DATA TO EXAMINE
= Beginning of Section =
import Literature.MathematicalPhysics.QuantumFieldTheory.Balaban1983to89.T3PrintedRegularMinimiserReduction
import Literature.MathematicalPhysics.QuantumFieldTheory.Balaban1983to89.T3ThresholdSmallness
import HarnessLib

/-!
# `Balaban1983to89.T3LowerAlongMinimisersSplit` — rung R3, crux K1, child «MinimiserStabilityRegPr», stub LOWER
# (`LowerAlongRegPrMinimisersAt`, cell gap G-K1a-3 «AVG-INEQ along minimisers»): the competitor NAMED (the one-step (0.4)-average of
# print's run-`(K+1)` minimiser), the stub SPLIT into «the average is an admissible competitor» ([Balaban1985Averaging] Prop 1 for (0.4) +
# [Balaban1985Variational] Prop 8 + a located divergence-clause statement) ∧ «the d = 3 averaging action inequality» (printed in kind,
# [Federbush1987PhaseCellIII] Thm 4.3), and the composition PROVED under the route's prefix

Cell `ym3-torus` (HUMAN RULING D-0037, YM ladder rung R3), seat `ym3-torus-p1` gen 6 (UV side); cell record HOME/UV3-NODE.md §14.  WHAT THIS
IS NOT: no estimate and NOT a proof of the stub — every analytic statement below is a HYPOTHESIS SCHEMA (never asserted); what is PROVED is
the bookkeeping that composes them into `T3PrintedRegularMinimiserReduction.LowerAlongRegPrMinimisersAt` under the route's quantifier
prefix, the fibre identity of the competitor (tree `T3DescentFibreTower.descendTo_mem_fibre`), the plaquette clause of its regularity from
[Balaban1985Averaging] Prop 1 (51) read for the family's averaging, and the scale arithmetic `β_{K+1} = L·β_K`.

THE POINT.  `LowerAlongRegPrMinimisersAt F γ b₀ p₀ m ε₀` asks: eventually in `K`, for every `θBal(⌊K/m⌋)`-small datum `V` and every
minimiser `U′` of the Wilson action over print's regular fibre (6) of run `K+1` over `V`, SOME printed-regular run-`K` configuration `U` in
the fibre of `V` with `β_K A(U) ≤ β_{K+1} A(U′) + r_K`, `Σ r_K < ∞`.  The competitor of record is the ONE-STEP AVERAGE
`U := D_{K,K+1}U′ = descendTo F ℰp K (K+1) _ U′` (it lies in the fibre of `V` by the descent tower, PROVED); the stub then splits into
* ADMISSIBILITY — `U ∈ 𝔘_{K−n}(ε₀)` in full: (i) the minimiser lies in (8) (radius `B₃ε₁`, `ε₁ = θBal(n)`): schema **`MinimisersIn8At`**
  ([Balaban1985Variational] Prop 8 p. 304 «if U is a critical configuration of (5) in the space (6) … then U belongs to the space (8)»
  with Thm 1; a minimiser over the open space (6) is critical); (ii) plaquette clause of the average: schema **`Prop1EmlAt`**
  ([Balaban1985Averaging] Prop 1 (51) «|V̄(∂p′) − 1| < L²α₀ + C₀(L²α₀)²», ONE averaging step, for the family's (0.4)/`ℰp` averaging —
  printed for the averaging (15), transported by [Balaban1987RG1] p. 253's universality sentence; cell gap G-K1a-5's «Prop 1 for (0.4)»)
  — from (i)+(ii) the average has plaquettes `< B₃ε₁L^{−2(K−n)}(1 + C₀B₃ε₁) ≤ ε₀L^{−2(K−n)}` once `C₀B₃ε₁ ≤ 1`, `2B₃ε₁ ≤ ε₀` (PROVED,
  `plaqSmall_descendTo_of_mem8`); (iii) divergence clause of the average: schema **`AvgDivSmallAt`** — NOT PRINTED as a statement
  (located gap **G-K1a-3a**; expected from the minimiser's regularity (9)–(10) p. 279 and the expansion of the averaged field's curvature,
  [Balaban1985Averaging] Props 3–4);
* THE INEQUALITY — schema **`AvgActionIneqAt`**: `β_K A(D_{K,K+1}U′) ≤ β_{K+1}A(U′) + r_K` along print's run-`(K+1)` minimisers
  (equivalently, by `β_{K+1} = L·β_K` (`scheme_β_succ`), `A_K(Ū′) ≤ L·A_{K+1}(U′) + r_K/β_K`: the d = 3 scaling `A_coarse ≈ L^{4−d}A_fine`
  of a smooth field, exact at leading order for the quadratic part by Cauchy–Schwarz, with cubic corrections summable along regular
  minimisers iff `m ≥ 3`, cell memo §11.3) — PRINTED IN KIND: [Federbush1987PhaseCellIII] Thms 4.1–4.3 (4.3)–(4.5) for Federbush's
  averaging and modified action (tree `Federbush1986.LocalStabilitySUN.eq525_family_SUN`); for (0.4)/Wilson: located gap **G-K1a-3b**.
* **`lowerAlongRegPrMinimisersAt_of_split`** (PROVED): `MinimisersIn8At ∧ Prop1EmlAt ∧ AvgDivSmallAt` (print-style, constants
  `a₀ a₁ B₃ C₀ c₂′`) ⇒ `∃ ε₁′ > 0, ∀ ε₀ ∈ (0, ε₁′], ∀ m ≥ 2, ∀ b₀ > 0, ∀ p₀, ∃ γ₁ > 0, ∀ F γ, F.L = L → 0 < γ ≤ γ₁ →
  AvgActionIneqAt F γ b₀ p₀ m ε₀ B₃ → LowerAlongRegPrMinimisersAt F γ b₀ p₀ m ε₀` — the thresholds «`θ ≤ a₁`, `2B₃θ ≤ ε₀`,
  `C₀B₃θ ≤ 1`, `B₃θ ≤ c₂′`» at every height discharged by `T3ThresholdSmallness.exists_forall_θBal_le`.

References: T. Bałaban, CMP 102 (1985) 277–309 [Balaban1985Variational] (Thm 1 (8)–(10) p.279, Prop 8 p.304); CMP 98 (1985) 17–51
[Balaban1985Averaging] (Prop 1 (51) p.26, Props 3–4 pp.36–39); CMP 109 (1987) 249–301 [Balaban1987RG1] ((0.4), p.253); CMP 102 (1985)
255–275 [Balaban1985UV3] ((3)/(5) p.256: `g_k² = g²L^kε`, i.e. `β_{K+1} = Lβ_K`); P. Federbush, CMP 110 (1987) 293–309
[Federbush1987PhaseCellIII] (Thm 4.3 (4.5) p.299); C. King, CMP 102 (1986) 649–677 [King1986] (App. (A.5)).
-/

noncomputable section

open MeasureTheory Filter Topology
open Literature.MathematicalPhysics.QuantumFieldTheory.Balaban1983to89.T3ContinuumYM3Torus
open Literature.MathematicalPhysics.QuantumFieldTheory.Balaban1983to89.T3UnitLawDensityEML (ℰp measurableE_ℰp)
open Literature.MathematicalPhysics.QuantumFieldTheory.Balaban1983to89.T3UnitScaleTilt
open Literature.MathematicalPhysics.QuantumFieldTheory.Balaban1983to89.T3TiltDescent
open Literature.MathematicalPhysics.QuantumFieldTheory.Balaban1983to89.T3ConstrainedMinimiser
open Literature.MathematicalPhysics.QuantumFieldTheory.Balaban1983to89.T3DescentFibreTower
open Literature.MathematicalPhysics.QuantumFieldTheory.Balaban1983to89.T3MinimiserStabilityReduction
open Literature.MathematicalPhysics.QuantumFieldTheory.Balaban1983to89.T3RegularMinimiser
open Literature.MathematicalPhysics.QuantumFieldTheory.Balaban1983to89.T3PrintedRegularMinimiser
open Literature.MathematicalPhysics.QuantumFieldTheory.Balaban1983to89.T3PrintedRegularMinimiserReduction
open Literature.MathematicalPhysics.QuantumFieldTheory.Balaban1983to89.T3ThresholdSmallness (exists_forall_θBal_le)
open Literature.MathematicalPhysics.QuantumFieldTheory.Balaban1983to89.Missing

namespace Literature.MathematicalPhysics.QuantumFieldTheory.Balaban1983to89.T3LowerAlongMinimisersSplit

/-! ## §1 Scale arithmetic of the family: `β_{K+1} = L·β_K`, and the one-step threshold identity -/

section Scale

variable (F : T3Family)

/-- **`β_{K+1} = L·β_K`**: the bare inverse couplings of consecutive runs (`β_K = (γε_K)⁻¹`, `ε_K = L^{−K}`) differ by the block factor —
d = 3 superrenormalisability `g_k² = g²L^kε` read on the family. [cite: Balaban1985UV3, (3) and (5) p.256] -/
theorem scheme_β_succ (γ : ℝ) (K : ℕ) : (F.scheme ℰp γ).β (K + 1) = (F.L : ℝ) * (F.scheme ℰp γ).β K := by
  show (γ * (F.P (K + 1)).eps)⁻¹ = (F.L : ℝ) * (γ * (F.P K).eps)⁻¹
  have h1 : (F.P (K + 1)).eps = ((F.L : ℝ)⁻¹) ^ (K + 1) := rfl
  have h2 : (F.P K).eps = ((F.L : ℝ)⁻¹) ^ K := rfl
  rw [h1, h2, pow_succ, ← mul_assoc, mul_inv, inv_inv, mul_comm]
= End of Section =
= Beginning of Section =
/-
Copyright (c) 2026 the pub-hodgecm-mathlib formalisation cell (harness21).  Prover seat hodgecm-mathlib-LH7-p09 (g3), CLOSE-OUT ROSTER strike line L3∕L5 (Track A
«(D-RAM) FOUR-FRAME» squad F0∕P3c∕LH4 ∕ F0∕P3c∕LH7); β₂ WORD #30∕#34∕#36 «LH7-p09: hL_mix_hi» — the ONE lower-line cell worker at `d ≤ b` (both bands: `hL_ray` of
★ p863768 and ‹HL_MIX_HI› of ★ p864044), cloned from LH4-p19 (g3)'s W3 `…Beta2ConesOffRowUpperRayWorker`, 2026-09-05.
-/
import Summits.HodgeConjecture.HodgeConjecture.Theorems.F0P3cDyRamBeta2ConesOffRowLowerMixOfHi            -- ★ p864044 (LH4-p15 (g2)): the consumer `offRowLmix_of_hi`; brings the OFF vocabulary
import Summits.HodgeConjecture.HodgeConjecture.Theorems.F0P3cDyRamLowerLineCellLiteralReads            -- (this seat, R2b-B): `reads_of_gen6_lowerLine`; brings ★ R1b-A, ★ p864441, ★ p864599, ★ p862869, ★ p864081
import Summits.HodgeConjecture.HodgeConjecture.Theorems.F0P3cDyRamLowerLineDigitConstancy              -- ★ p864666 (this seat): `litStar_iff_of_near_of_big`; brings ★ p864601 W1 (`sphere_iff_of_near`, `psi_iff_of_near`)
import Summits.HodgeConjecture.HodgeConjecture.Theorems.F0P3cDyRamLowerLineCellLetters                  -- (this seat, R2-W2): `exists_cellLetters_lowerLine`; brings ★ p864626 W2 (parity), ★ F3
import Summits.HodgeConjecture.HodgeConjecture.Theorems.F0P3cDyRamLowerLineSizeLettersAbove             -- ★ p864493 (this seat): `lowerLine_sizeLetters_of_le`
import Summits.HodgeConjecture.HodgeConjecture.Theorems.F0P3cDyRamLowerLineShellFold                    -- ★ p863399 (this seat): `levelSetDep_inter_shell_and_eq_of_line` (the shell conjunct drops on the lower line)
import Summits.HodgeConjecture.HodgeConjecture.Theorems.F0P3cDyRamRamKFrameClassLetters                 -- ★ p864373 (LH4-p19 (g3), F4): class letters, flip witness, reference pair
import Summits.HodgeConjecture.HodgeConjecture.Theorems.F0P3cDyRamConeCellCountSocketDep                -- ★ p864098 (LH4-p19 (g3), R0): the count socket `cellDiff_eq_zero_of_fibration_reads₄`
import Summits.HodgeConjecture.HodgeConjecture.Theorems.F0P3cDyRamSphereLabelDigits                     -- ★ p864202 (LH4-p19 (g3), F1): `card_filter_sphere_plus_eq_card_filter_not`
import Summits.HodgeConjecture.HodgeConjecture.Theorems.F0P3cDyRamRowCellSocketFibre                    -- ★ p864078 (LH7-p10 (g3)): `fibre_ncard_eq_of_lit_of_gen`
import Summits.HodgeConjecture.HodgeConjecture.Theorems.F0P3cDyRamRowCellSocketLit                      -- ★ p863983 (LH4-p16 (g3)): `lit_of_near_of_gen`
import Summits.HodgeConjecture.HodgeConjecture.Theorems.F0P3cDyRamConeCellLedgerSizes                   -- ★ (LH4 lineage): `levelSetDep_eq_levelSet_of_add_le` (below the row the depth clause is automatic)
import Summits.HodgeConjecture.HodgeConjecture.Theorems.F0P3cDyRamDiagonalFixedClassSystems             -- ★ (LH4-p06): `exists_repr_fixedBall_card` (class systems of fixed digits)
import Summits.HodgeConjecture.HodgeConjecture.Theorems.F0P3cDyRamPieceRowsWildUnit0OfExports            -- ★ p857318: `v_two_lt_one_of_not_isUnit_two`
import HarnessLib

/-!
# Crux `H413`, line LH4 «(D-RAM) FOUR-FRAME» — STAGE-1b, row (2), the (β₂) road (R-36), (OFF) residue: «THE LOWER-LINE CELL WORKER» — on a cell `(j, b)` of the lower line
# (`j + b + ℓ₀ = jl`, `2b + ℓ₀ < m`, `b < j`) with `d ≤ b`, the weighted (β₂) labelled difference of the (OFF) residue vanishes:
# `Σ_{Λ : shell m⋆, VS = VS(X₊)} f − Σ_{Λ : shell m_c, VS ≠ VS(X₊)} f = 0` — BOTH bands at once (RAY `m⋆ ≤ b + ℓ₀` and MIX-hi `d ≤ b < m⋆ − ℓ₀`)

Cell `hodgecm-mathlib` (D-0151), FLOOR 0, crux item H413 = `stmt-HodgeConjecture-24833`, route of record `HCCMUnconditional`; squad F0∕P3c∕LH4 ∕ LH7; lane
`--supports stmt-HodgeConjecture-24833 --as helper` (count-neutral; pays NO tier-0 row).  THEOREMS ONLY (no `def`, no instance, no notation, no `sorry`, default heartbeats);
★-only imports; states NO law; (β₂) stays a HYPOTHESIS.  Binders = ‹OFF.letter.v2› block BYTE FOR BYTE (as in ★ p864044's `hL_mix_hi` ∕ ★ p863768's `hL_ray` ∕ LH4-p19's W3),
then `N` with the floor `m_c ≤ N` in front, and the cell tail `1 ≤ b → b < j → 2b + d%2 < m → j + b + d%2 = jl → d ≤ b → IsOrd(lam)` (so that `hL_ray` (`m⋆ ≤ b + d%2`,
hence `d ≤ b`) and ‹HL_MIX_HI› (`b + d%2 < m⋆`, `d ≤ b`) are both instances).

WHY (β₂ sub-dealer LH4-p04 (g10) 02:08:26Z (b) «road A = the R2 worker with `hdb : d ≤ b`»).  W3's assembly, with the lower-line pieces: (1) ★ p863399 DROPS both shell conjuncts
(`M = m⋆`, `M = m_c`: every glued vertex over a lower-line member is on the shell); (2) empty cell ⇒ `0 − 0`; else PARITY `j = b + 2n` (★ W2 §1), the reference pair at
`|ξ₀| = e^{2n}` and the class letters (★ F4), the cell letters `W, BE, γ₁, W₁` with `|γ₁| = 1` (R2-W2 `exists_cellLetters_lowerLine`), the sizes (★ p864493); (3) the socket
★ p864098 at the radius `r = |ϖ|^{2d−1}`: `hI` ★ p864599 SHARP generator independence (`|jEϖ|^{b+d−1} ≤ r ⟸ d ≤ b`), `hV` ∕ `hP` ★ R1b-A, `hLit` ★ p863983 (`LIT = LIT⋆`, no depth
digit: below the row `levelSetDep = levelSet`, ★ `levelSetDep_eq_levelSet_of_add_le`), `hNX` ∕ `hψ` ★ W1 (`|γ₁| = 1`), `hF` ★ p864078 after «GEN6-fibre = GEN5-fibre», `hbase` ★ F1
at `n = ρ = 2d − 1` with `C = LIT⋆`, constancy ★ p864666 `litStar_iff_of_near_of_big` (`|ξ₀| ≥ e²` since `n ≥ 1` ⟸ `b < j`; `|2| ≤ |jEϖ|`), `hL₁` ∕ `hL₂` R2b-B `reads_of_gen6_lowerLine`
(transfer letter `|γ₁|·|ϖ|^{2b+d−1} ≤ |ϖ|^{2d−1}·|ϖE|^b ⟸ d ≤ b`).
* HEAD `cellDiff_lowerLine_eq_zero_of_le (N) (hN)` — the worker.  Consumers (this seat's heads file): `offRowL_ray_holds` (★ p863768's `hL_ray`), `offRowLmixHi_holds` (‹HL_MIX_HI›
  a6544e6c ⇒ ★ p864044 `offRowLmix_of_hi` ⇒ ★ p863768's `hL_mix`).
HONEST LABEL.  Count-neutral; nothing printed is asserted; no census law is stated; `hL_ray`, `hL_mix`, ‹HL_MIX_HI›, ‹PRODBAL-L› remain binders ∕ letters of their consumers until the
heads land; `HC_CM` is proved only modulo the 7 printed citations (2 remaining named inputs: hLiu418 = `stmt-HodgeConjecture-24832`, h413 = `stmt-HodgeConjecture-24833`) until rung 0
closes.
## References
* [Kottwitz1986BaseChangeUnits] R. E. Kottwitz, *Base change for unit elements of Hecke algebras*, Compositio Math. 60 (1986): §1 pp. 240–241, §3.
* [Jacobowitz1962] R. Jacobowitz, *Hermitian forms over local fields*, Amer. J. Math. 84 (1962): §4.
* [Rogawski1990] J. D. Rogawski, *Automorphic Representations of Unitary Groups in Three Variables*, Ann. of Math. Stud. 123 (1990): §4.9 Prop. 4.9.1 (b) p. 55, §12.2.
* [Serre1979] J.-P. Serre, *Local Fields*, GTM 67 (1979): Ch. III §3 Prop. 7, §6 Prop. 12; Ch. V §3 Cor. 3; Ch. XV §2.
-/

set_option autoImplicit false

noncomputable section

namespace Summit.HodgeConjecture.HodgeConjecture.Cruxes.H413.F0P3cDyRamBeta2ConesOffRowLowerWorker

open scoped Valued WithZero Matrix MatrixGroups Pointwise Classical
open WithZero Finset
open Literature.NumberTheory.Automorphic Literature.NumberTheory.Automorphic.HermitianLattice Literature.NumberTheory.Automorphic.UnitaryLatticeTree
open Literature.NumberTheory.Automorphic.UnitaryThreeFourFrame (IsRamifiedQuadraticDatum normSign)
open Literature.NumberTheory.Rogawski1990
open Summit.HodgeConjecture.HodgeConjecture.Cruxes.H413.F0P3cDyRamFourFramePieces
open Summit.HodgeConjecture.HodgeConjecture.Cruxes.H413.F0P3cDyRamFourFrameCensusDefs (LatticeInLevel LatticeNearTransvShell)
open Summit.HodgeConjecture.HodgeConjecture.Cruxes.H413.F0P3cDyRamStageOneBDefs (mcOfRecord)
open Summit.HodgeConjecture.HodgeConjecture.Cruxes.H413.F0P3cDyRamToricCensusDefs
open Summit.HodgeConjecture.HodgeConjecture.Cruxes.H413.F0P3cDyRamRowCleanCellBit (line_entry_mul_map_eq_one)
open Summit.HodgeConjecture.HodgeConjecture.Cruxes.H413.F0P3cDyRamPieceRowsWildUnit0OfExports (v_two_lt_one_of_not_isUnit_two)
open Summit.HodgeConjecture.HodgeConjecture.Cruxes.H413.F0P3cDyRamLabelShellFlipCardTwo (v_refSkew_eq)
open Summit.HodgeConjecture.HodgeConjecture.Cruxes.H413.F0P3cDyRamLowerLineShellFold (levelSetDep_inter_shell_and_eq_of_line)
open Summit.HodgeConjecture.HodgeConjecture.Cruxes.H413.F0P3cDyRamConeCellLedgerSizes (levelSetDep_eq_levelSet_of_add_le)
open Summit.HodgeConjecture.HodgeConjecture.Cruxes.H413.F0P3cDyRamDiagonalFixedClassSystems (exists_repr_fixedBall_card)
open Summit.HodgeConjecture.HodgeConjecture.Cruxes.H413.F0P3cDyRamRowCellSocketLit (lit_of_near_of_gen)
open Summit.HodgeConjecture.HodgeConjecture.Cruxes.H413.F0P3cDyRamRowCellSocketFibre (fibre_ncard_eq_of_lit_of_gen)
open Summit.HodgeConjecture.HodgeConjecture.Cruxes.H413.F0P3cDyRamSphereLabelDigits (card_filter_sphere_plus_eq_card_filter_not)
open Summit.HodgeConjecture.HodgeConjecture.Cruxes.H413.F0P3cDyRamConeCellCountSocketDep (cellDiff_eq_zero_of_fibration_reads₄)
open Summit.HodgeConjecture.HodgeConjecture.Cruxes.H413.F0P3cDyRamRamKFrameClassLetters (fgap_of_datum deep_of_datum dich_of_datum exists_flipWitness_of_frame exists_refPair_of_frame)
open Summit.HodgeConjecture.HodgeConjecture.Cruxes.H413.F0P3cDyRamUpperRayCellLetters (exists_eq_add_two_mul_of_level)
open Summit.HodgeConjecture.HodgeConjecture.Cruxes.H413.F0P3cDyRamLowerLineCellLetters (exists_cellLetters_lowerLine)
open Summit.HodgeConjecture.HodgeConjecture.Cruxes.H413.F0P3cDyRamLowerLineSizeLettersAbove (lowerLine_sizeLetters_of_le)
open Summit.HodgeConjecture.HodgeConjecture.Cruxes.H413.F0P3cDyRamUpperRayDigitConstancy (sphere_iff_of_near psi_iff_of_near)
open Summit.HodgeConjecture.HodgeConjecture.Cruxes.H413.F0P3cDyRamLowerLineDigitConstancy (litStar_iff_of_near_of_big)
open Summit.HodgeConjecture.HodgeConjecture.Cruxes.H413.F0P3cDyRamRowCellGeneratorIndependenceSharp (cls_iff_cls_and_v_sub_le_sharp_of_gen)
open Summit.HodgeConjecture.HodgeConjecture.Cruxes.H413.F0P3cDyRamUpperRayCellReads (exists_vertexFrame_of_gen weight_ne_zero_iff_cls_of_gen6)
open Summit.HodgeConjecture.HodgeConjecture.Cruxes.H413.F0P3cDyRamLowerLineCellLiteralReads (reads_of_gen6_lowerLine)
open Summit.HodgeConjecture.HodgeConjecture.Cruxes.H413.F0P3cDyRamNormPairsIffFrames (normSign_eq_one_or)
= End of Section =
WHAT NEEDS TO BE DONE
Repeat, exactly as they stand above, the lines from the line with "then splits into" to the line with "([Balaban1985Averaging] Prop 1 (51)", both lines included.

SOLUTION FOR THIS PROBLEM
`U := D_{K,K+1}U′ = descendTo F ℰp K (K+1) _ U′` (it lies in the fibre of `V` by the descent tower, PROVED); the stub then splits into
* ADMISSIBILITY — `U ∈ 𝔘_{K−n}(ε₀)` in full: (i) the minimiser lies in (8) (radius `B₃ε₁`, `ε₁ = θBal(n)`): schema **`MinimisersIn8At`**
  ([Balaban1985Variational] Prop 8 p. 304 «if U is a critical configuration of (5) in the space (6) … then U belongs to the space (8)»
  with Thm 1; a minimiser over the open space (6) is critical); (ii) plaquette clause of the average: schema **`Prop1EmlAt`**
  ([Balaban1985Averaging] Prop 1 (51) «|V̄(∂p′) − 1| < L²α₀ + C₀(L²α₀)²», ONE averaging step, for the family's (0.4)/`ℰp` averaging —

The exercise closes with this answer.